INSTRUCTIONS FOR THE TASK
From the line that contains "out in full)." through the line that contains "(1.20) IS THE", output every line of the listing below exactly and leave out all the rest.

SOURCE MATERIAL
import Literature.MathematicalPhysics.QuantumFieldTheory.Balaban1983to89.B12EuclCov567
import Literature.MathematicalPhysics.QuantumFieldTheory.Balaban1983to89.B12Schur433

/-!
# `Balaban1983to89.B12PolarizationTensor120` — [Balaban1987RG1] (1.20) p. 264: the vacuum polarization tensor
`Π^{ab}_{j+1,μν}(g_j, x, x′)` WITH BODY (the finite-volume Hessian kernel of `B ↦ 𝐄^{(j+1)}(g_j, U_{j+1}(exp iB))` at
`B = 0`), and the theorems that make it THE KERNEL OF THE HESSIAN

CITATION HEADER (lean-in-tree rule 2026-08-18).  T. Bałaban, *Renormalization group approach to lattice gauge field
theories. I. Generation of effective actions in a small field approximation and a coupling constant renormalization in
four dimensions*, Commun. Math. Phys. **109** (1987) 249–301, doi:10.1007/bf01215223 [Balaban1987RG1] (cell paper B12;
held `paper:balaban1987-cmp109-rg-i-small-field`; PDF page = journal page − 248), §1 p. 264 [PDF 16], displays (1.20),
(1.21) and the sentences between them.  The page was read first-hand as an image by the author of this file (render
`run/shared/lean/pub/pub-balaban/b2b-balaban-ref1/pages/1987-cmp109-rg-I-small-field/…-p016-x2.png`, unit
`lit-balaban-r09` gen 41, row B12.Eq1.20 of `HOME/lit-balaban-r09/ROWS-B12.md`); inside quotation marks nothing is
altered.
Statement-level skeleton of published theorems with citation tags; proofs where landed; nothing here is a claim about
the Yang–Mills mass gap.

STATEMENTS REPRODUCED (verbatim, p. 264).  *"Now we describe the most important expressions in (1.3), (1.6), the
β-functions β_{j+1}(g_j). They are determined by the functions 𝐄^{(j+1)}(g_j, U_{j+1}) in (1.6). Let us denote
𝐄^{(j+1)}(g_j, B) = 𝐄^{(j+1)}(g_j, U_{j+1}(exp iB)). We define*
  `Π^{ab}_{j+1,μν}(g_j, x, x′) = (δ²/(δB^a_μ(x)δB^b_ν(x′)) 𝐄^{(j+1)})(g_j, 0).`                                (1.20)
*This is the vacuum polarization tensor of the theory defined by the j-th fluctuation field integral. We will analyze
this tensor thoroughly in Sect. 5; now we describe its basic properties necessary to formulate a definition of the
β-functions. The function 𝐄^{(j+1)} is gauge invariant, hence it is invariant with respect to global transformations
V → R(v)V, v ∈ G, or B → R(v)B. The function (1.20) can be considered as a function of μ, ν, x, x′, with values in the
tensor product 𝔤⊗𝔤, and these values are invariant with respect to the transformations R(v)⊗R(v), v ∈ G. This is
possible only if they are proportional to the identity matrix, i.e. to δ^{ab}. By the Euclidean invariance of 𝐄^{(j+1)}
the function (1.20) is Euclidean covariant. This implies*
  `Π^{ab}_{j+1,μν}(g_j, x, x′) = δ^{ab} Π_{j+1,μν}(g_j, x − x′),   Π_{j+1}(g_j, rb, rb′) = Π_{j+1}(g_j, b, b′),`     (1.21)
*where Π_{j+1,μν}(g_j, x) is a real valued function, and r is a Euclidean rotation leaving the lattice T^{(j+1)}
invariant. Now we take a limit of these functions as T^{(j+1)} ↗ Z^d."*

DICTIONARY (print ↦ Lean; the lineage's own finite-volume spelling of `…B12Transl58` §2, `…B12EuclCov567` §2,
`…B12Ward59`, `…B12Schur433` §Lineage — this file NAMES the object those modules write out in full).
* the unit lattice `T^{(j+1)}` (a finite torus) ↦ a finite type `T` (an `AddCommGroup` where translations / rotations
  are used); positive directions `μ, ν` ↦ a finite type `Λ`; the charge space `𝔤` ↦ a normed space `V`; a bond field
  `B`, `B^a_μ(x)` = the `a`-th component of `B(⟨x, x + e_μ⟩) ∈ 𝔤` ↦ `B : Λ → T → V`.
* `𝐄^{(j+1)}(g_j, B)` as a function of `B` ↦ an abstract `𝓔 : (Λ → T → V) → F` (§1–§4); print's concrete shape
  `B ↦ 𝐄^{(j+1)}(g_j, U_{j+1}(exp iB))` ↦ `expChart ℰ ρ := fun B => ℰ (fun ν x => exp (ρ (B ν x)))` (§5) with
  `ℰ := 𝐄^{(j+1)}(g_j, U_{j+1}(·))` read as ONE function of the unit-lattice configuration (the minimizer map
  `U_{j+1}(·)` of [15] is ABSORBED into `ℰ`, not constructed — rows B12.Eq0.21 / B11) and `ρ : V →L[ℝ] 𝔄` the
  representation `A ↦ iA` of `𝔤` in the matrix algebra (the factor `i` absorbed, as in `…B12Semisimple414`).
* the variational derivative `δ/δB^a_μ(x)` ↦ the Fréchet derivative in the one-bond direction
  `Pi.single μ (Pi.single x v)` with colour direction `v ∈ V` (`v = T_a` a basis vector for the component `a`);
  (1.20) ↦ **`polTensor 𝕜 𝓔 μ x v ν y w`** `:= fderiv 𝕜 (fderiv 𝕜 𝓔) 0 (Pi.single μ (Pi.single x v)) (Pi.single ν
  (Pi.single y w))` (= `Π_{μν}(x, y)` evaluated on `v ⊗ w ∈ 𝔤⊗𝔤, print's "values in the tensor product 𝔤⊗𝔤"), and its
  components in a basis `bV` of `V`, **`polComp 𝕜 𝓔 bV μ x a ν y b = Π^{ab}_{μν}(x, y)`**.

WHAT IS PROVED (kernel-checked; theorems only besides the definitions with bodies `polTensor`, `polComp`, `singleCLM`,
`polTensorL`, `globalCLM`, `expChart`; no `Prop`-valued fact, no `sorry`).
* §1 (1.20) IS THE KERNEL OF THE HESSIAN: bilinearity in the colour directions (`polTensor_add_left/right`,
  `polTensor_smul_left/right`, the bundled `polTensorL`), and **`hessian_apply_eq_sum_polTensor`**:
  `D²𝓔(0)(u, w) = Σ_{μ,x} Σ_{ν,y} Π_{μν}(x, y)(u_μ(x) ⊗ w_ν(y))` for ALL fields `u, w` on the finite torus — the form in
  which print USES (1.20) ((4.1) p. 282, (4.34) p. 289, (5.1)/(5.43) pp. 292/297: `⟨(δ²/δB²)𝐄 B₁, B₂⟩ = Σ Π … B₁ B₂`);
  with a basis, **`hessian_apply_eq_sum_polComp`**: `D²𝓔(0)(u, w) = Σ_{μ,x,a} Σ_{ν,y,b} u^a_μ(x) w^b_ν(y) Π^{ab}_{μν}(x, y)`
  — the literal reading of (1.20) as the matrix of second partial derivatives `∂²/∂B^a_μ(x)∂B^b_ν(y)` at `0`.
* §2 symmetry `Π_{μν}(x, y)(v ⊗ w) = Π_{νμ}(y, x)(w ⊗ v)` for `𝓔` of class `C²` at `0` over `ℝ`/`ℂ` (Schwarz;
  `…B12Transl58.hessian_swap`): `polTensor_swap`, `polComp_swap`.
* §3 the p. 264 sentence *"invariant with respect to global transformations … B → R(v)B … these values are invariant
  with respect to the transformations R(v)⊗R(v)"*: **`polTensor_global`** — if `𝓔(R∘B) = 𝓔(B)` for a continuous linear
  `R : V → V` (e.g. `R = Ad(v)`), then `Π_{μν}(x, y)(Rv ⊗ Rw) = Π_{μν}(x, y)(v ⊗ w)` (`…B12Covariance54.hessian_invariant`
  applied to the field-space map `B ↦ R∘B`, built here as `globalCLM`).
* §4 (1.21)₂ *"Π(rb, rb′) = Π(b, b′)"* at finite volume for the named object, from the invariances of `𝓔`, BY NAME from
  the lineage: translations `polTensor_translate` (`…B12Transl58.hessian_translate_pi`), hence `polTensor_eq_sub_zero`
  (`Π_{μν}(x, y) = Π_{μν}(x − y, 0)`, the shape (1.21)₁ takes) and `eq121_polTensor` (= `…B12Transl58.eq121_finiteVolume`
  instantiated: translation invariance ∧ symmetry ∧ one-variable form ∧ `Π_{μν}(z) = Π_{νμ}(−z)`); axis permutations
  `polTensor_perm` and reflections `polTensor_refl` (`…B12EuclCov567.hessian_perm_pi` / `hessian_refl_pi`).
* §5 print's chart: `expChart_zero` (`𝐄(g, B)|_{B=0} = 𝐄(g, 1)`), `contDiff_expChart`, `contDiffAt_expChart`,
  `polTensor_expChart_swap`; and **(1.21)₁ first line for the named object**, `exists_scalar_kernel_polTensor_expChart`:
  for `G` semisimple with scalar centroid (the hypotheses, verbatim, of `…B12Schur433.hessian_chart_eq_sum_scalar_kernel`:
  `𝐄` of class `C³` at `1` and gauge invariant (4.7) in the lineage's `h47` form), there is a SCALAR kernel `E_{μν}(x, y)`
  with `Π_{μν}(x, y)(a ⊗ b) = β(a, b) · E_{μν}(x, y)` for any nondegenerate invariant form `β` (print: `tr`, i.e. `δ^{ab}`
  in an orthonormal basis) — *"proportional to the identity matrix, i.e. to δ^{ab}"*; Killing-form specialisation
  `exists_scalar_kernel_polTensor_expChart_killing`.

* §6 (v1.1, gen 41, APPEND-ONLY; §§1–5 byte-identical) the third structural property print lists for `Π`, the
  WARD IDENTITIES: p. 284 (4.15)₁ *"⟨(δ²/δB²)𝐄(1), B₁, ∂λ⟩ = 0"* and p. 293 (5.9) *"Σ_μ ∂*_μΠ_{μν}(x − y) = Σ_ν ∂_νΠ_{μν}(x − y)
  = 0"* AT FINITE VOLUME FOR THE NAMED OBJECT: `ward415_polTensor` (abstract `𝓔` under the lineage's `h415` hypothesis;
  `…B12Ward59.ward415_finiteVolume` instantiated with `H := polTensor`), and `ward415_polTensor_expChart` for print's chart
  `B ↦ 𝐄(exp B)` (`V = 𝔄`, `ρ = id`) with `h415` DISCHARGED from the gauge invariance (4.7) (`h47`) and (4.14) `D𝐄(1) = 0` by
  `…B12GaugeInv47.h415_of_gaugeInvariance`.

HONEST SCOPE.  (i) Finite volume only: (1.20) is printed on the torus `T^{(j+1)}` and so is this file; the limit
`T^{(j+1)} ↗ Z^d` of (1.21) ("exists by the localized representation (1.7)") is the business of `…B12Limit51`,
`…B12WholeLattice290`, `…B12Transl58` §3 and is not touched.  (ii) `𝓔` is abstract: the composite
`B ↦ 𝐄^{(j+1)}(g_j, U_{j+1}(exp iB))` through [15]'s background-field map is not constructed in the tree; `expChart`
records only the `exp iB` part.  (iii) The `g_j`-dependence of `Π` is a parameter of `𝓔` (one `𝓔` per `g_j`), cf.
`…B12BetaSmooth` for what print does and does not say about it.  (iv) The δ^{ab}-conclusion of §5 carries the lineage's
extra named hypothesis `hcen` (scalar centroid = `G` simple) exactly as `…B12Schur433` does; print says "semisimple".
-/

namespace Literature.MathematicalPhysics.QuantumFieldTheory.Balaban1983to89.B12PolarizationTensor120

EXERCISE SOLUTION
`…B12Ward59`, `…B12Schur433` §Lineage — this file NAMES the object those modules write out in full).
* the unit lattice `T^{(j+1)}` (a finite torus) ↦ a finite type `T` (an `AddCommGroup` where translations / rotations
  are used); positive directions `μ, ν` ↦ a finite type `Λ`; the charge space `𝔤` ↦ a normed space `V`; a bond field
  `B`, `B^a_μ(x)` = the `a`-th component of `B(⟨x, x + e_μ⟩) ∈ 𝔤` ↦ `B : Λ → T → V`.
* `𝐄^{(j+1)}(g_j, B)` as a function of `B` ↦ an abstract `𝓔 : (Λ → T → V) → F` (§1–§4); print's concrete shape
  `B ↦ 𝐄^{(j+1)}(g_j, U_{j+1}(exp iB))` ↦ `expChart ℰ ρ := fun B => ℰ (fun ν x => exp (ρ (B ν x)))` (§5) with
  `ℰ := 𝐄^{(j+1)}(g_j, U_{j+1}(·))` read as ONE function of the unit-lattice configuration (the minimizer map
  `U_{j+1}(·)` of [15] is ABSORBED into `ℰ`, not constructed — rows B12.Eq0.21 / B11) and `ρ : V →L[ℝ] 𝔄` the
  representation `A ↦ iA` of `𝔤` in the matrix algebra (the factor `i` absorbed, as in `…B12Semisimple414`).
* the variational derivative `δ/δB^a_μ(x)` ↦ the Fréchet derivative in the one-bond direction
  `Pi.single μ (Pi.single x v)` with colour direction `v ∈ V` (`v = T_a` a basis vector for the component `a`);
  (1.20) ↦ **`polTensor 𝕜 𝓔 μ x v ν y w`** `:= fderiv 𝕜 (fderiv 𝕜 𝓔) 0 (Pi.single μ (Pi.single x v)) (Pi.single ν
  (Pi.single y w))` (= `Π_{μν}(x, y)` evaluated on `v ⊗ w ∈ 𝔤⊗𝔤, print's "values in the tensor product 𝔤⊗𝔤"), and its
  components in a basis `bV` of `V`, **`polComp 𝕜 𝓔 bV μ x a ν y b = Π^{ab}_{μν}(x, y)`**.

WHAT IS PROVED (kernel-checked; theorems only besides the definitions with bodies `polTensor`, `polComp`, `singleCLM`,
`polTensorL`, `globalCLM`, `expChart`; no `Prop`-valued fact, no `sorry`).
* §1 (1.20) IS THE KERNEL OF THE HESSIAN: bilinearity in the colour directions (`polTensor_add_left/right`,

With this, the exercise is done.